Work instruction: The entries below contain a line with "is booked; the" and a line with "node — tree". Retype exactly everything from the first down to the second, both included, and nothing else.

Exercise input:
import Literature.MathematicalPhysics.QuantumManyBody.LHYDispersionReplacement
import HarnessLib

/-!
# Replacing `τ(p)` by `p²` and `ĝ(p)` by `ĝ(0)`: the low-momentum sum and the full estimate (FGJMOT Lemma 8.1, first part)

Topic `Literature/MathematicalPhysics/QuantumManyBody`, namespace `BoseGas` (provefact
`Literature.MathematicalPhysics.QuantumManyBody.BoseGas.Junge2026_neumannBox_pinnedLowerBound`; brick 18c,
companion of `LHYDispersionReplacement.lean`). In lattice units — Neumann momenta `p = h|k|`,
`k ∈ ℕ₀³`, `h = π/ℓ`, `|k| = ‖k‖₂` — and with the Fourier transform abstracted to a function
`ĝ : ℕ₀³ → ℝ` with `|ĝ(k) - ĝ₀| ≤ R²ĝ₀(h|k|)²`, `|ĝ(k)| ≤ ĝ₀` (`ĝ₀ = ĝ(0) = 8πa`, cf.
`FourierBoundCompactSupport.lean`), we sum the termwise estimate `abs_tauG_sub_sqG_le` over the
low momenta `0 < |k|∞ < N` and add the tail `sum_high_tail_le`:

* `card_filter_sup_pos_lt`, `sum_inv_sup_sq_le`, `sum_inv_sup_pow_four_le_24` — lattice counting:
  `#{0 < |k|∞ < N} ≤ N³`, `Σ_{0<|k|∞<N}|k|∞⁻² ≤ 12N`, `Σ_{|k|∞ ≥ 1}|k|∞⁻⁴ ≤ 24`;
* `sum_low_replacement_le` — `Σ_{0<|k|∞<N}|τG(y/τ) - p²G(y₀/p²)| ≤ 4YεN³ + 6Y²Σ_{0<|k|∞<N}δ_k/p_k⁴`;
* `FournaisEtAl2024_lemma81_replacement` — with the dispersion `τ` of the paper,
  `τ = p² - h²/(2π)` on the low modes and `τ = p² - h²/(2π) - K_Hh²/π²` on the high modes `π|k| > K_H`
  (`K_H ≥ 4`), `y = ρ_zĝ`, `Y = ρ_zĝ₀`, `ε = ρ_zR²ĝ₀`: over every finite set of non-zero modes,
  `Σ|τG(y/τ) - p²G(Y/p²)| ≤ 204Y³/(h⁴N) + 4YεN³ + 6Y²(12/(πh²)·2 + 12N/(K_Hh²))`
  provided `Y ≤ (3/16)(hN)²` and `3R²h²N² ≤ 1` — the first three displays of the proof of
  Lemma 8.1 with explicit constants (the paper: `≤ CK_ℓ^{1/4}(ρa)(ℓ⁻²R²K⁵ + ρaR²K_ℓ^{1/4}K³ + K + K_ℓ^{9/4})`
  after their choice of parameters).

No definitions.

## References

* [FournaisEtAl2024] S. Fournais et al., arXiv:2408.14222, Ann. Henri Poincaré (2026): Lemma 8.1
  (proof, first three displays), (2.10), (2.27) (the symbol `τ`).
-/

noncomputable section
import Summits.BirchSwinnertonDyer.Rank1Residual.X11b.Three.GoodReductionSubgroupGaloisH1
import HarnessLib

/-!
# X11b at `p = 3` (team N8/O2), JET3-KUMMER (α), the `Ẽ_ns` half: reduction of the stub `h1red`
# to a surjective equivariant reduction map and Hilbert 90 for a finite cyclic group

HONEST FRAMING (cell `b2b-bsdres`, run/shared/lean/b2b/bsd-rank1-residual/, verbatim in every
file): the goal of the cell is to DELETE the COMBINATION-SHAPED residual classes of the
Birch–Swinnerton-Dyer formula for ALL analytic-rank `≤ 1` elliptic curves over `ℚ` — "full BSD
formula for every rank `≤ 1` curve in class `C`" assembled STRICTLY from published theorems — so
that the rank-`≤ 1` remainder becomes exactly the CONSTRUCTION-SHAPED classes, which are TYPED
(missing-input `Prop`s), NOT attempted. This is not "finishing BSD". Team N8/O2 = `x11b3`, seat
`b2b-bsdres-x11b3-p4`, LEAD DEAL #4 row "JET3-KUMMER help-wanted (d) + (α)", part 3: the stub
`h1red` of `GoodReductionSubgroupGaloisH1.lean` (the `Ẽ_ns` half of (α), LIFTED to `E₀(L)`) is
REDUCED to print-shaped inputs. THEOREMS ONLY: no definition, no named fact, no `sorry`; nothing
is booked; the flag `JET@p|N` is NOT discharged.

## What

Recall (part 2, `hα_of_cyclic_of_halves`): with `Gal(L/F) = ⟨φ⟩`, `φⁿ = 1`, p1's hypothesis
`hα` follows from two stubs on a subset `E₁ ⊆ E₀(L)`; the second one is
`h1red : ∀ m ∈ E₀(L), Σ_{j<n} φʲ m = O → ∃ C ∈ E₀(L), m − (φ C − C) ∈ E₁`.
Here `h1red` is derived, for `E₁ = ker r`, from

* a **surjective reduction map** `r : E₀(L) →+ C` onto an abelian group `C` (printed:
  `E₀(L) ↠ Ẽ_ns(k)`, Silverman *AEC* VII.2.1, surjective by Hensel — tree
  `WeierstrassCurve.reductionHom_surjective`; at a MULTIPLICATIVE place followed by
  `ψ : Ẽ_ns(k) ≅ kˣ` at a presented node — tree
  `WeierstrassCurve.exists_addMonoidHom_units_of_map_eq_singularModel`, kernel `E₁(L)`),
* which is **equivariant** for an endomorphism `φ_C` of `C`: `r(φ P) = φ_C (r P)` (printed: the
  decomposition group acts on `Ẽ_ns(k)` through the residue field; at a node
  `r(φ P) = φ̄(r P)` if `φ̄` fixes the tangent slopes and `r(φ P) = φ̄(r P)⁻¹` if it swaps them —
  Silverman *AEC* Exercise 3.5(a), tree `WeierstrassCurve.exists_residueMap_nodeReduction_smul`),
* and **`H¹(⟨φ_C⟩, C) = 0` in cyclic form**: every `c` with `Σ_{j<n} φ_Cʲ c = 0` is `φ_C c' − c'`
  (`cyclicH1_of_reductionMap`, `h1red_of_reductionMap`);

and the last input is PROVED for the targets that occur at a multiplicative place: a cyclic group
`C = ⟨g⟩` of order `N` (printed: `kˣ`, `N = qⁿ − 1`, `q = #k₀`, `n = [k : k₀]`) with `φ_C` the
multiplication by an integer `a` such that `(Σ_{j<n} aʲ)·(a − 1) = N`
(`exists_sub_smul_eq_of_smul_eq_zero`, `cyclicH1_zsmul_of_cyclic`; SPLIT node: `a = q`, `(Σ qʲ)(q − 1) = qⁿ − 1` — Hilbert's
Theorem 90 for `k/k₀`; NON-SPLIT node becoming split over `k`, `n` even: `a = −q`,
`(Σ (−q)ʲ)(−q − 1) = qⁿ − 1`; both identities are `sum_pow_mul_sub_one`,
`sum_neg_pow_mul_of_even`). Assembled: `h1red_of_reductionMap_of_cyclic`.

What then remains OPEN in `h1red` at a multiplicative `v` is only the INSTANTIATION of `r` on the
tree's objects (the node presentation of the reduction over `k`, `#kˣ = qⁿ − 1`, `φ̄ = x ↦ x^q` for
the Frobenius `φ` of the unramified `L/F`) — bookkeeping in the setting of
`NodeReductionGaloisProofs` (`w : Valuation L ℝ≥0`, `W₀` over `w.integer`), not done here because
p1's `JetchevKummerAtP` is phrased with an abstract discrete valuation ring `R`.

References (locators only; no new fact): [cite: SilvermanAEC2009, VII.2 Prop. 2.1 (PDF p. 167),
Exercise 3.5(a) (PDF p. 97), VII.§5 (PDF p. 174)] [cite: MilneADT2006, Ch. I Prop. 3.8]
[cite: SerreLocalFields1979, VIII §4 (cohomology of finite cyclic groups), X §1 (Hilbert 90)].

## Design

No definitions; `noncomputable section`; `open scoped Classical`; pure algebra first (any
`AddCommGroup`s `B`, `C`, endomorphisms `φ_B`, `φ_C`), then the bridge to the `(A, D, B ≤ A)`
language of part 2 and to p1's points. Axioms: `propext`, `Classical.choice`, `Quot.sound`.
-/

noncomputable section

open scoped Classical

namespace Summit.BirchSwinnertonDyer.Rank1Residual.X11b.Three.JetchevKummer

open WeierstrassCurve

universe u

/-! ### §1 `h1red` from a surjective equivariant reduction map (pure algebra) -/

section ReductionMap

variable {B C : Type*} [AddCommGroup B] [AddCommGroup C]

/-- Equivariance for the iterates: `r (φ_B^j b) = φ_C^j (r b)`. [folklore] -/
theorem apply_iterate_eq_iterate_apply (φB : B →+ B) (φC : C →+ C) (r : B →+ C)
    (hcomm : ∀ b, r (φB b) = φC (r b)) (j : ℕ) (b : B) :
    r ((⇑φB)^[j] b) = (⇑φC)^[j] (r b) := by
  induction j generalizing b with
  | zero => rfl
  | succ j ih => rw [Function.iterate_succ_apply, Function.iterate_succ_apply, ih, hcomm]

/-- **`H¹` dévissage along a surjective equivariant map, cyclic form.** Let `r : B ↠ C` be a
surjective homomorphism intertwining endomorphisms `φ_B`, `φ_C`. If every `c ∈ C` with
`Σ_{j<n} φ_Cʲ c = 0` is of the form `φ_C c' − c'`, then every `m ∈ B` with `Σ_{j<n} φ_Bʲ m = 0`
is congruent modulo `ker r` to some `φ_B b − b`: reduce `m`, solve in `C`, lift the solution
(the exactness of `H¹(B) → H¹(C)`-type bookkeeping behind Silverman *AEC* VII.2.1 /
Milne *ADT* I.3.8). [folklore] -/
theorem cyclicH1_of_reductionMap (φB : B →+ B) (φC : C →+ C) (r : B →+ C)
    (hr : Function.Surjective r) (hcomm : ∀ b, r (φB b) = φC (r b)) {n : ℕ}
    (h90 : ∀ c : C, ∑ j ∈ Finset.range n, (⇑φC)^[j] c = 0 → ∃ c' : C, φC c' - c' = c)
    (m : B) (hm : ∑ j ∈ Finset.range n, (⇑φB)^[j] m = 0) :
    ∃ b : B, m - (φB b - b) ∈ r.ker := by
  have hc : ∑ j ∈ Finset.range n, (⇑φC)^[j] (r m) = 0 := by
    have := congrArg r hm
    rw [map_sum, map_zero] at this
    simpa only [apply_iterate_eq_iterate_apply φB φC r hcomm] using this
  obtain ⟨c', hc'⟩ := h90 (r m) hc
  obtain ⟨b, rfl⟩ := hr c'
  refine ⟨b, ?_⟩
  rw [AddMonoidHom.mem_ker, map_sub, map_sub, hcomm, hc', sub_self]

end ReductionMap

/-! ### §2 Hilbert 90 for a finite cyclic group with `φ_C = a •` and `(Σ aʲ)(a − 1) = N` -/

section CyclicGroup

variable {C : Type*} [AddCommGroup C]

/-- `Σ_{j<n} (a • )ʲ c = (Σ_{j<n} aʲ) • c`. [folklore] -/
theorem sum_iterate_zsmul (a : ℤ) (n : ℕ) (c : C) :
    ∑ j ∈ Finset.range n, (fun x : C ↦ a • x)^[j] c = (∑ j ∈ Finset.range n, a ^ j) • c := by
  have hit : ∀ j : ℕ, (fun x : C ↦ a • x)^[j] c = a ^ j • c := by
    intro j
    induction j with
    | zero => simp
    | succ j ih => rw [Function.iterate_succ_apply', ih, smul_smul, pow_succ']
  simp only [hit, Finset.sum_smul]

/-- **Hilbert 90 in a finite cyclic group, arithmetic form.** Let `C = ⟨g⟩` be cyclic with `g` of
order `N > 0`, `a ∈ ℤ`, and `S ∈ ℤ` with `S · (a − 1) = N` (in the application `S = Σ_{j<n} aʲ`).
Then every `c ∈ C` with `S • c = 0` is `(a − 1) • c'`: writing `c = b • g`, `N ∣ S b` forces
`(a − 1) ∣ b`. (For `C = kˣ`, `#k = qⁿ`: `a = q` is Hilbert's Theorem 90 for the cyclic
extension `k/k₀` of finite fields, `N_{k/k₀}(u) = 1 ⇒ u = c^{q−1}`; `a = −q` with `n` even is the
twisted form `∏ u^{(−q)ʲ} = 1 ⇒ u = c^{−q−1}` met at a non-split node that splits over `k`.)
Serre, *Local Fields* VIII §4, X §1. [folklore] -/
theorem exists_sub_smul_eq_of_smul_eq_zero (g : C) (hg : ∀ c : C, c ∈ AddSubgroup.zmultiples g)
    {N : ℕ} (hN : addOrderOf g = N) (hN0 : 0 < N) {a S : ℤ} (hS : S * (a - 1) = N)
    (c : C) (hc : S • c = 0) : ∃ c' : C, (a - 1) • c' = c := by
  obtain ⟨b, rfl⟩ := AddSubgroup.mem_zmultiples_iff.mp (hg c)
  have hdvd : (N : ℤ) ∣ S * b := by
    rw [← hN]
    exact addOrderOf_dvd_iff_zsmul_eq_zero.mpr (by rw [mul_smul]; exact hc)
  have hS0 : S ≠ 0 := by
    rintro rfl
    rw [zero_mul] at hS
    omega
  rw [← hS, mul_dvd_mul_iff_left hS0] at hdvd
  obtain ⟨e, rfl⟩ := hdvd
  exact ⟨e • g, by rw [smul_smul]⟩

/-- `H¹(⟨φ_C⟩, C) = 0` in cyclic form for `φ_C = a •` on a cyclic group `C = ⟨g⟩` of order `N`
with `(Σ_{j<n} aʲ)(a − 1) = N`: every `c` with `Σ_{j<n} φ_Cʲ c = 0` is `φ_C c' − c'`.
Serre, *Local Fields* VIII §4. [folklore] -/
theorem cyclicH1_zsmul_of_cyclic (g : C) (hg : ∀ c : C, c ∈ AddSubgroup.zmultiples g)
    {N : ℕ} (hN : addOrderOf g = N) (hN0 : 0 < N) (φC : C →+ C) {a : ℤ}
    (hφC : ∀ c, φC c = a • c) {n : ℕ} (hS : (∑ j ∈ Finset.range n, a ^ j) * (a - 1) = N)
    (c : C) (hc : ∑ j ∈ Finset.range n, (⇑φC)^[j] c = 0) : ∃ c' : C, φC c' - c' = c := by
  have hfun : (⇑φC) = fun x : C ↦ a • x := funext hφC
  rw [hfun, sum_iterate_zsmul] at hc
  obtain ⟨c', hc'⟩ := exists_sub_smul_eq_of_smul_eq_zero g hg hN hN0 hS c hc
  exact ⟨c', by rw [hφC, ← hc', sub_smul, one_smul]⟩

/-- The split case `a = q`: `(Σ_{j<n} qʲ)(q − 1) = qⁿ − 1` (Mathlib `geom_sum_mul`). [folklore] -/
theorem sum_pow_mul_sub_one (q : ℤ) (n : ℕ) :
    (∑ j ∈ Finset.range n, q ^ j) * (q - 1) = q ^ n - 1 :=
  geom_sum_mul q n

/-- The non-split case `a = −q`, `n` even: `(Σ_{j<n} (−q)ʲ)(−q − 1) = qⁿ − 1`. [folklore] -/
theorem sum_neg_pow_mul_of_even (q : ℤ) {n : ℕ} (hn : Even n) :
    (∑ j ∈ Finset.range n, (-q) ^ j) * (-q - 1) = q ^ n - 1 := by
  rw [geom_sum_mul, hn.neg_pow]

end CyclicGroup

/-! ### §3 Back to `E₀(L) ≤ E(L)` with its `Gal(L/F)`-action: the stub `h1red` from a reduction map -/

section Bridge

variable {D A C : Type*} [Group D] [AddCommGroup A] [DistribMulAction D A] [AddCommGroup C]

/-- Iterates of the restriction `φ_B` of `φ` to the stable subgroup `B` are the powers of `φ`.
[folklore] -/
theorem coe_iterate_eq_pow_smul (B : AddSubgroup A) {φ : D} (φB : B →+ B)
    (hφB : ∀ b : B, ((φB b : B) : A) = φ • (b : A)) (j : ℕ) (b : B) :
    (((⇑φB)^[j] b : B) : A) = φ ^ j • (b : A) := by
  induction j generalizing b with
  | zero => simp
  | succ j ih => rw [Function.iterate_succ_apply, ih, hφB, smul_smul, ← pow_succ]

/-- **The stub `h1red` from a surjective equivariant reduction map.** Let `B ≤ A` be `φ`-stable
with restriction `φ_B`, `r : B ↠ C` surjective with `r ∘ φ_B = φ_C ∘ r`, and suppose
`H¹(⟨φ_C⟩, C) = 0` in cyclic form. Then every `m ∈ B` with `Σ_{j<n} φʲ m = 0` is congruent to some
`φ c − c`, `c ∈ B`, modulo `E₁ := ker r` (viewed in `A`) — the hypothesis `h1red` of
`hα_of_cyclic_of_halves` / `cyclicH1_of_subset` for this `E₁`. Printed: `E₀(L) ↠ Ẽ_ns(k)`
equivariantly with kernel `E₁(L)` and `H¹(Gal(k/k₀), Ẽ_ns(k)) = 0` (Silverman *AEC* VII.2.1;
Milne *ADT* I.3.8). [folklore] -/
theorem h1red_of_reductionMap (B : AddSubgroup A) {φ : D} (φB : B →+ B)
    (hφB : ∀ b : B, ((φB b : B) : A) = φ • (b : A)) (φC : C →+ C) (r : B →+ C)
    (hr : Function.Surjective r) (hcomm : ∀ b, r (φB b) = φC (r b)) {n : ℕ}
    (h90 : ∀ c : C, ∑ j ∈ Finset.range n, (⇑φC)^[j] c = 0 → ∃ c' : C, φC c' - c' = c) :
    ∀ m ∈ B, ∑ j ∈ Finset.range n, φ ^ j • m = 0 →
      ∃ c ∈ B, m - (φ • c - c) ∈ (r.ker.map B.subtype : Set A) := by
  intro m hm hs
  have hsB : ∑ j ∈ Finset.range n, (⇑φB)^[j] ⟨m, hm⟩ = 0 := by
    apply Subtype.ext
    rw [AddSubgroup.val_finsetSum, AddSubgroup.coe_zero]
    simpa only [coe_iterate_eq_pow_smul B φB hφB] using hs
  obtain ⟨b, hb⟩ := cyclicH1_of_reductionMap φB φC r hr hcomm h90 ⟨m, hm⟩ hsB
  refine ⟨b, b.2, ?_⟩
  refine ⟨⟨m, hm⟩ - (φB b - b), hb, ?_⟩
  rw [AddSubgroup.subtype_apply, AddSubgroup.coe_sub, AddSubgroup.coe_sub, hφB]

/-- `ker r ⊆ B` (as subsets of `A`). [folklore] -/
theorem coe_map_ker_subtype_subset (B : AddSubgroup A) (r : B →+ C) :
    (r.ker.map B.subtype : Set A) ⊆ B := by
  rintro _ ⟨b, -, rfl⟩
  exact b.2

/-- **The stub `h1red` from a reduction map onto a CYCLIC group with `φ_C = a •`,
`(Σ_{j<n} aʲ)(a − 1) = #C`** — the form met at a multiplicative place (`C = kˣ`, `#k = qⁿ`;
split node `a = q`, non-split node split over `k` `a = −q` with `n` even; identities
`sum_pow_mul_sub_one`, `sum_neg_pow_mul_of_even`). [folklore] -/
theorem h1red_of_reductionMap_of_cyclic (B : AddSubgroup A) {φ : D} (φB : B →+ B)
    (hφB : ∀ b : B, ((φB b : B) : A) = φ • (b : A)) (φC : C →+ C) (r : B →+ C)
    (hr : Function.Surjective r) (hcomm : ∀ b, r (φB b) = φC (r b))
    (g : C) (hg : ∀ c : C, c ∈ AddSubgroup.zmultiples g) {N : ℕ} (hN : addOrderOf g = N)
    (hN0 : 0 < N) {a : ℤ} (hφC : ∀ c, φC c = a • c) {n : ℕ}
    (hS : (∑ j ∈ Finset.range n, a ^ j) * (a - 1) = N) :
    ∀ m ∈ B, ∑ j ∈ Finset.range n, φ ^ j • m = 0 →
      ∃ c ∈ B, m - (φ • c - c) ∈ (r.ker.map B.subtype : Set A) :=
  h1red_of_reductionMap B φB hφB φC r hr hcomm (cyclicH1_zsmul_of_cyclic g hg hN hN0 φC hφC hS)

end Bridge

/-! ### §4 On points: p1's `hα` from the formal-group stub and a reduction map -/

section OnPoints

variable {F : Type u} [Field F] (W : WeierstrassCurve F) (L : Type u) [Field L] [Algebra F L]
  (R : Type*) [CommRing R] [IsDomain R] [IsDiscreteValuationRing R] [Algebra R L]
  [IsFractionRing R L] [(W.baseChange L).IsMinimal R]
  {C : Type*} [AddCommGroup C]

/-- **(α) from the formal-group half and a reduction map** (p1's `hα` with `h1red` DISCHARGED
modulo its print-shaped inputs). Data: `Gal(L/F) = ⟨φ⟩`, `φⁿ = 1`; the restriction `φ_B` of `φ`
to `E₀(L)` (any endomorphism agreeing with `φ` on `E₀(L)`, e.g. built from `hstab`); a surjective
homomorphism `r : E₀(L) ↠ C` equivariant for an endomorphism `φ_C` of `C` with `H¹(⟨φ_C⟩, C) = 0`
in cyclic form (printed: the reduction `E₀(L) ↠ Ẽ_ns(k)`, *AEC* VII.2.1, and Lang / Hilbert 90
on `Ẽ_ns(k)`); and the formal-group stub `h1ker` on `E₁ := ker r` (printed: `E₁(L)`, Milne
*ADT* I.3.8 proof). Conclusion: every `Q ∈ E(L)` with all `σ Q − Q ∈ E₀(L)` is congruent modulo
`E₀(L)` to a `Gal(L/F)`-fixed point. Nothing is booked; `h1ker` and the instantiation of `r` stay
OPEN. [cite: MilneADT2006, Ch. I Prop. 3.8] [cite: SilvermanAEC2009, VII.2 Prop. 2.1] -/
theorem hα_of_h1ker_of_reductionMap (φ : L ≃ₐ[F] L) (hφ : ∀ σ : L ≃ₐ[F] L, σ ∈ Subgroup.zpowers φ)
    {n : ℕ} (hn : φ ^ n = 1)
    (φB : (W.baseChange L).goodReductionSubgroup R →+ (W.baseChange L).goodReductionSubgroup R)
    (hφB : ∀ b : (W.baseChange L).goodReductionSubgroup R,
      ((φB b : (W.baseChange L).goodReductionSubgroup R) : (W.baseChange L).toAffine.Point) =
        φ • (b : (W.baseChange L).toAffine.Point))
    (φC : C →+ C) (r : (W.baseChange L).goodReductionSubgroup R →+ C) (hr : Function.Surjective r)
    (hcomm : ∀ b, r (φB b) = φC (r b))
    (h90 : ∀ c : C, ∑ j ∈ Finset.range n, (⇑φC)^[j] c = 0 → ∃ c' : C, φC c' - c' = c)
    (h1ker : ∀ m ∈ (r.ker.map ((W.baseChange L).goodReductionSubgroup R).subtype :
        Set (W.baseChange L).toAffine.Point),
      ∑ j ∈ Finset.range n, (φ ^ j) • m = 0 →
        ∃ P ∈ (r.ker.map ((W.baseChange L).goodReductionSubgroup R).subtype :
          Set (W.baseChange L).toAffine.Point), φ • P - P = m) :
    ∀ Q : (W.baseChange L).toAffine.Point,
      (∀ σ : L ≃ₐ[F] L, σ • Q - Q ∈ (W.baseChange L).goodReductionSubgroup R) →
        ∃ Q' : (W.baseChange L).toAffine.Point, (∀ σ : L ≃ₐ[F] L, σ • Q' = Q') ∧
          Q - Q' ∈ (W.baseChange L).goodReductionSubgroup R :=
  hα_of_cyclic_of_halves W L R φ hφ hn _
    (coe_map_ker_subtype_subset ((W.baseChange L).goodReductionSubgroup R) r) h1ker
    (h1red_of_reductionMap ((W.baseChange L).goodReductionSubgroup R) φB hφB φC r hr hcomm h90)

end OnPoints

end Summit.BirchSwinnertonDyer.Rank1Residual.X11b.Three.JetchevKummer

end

Written solution:
is booked; the flag `JET@p|N` is NOT discharged.

## What

Recall (part 2, `hα_of_cyclic_of_halves`): with `Gal(L/F) = ⟨φ⟩`, `φⁿ = 1`, p1's hypothesis
`hα` follows from two stubs on a subset `E₁ ⊆ E₀(L)`; the second one is
`h1red : ∀ m ∈ E₀(L), Σ_{j<n} φʲ m = O → ∃ C ∈ E₀(L), m − (φ C − C) ∈ E₁`.
Here `h1red` is derived, for `E₁ = ker r`, from

* a **surjective reduction map** `r : E₀(L) →+ C` onto an abelian group `C` (printed:
  `E₀(L) ↠ Ẽ_ns(k)`, Silverman *AEC* VII.2.1, surjective by Hensel — tree
  `WeierstrassCurve.reductionHom_surjective`; at a MULTIPLICATIVE place followed by
  `ψ : Ẽ_ns(k) ≅ kˣ` at a presented node — tree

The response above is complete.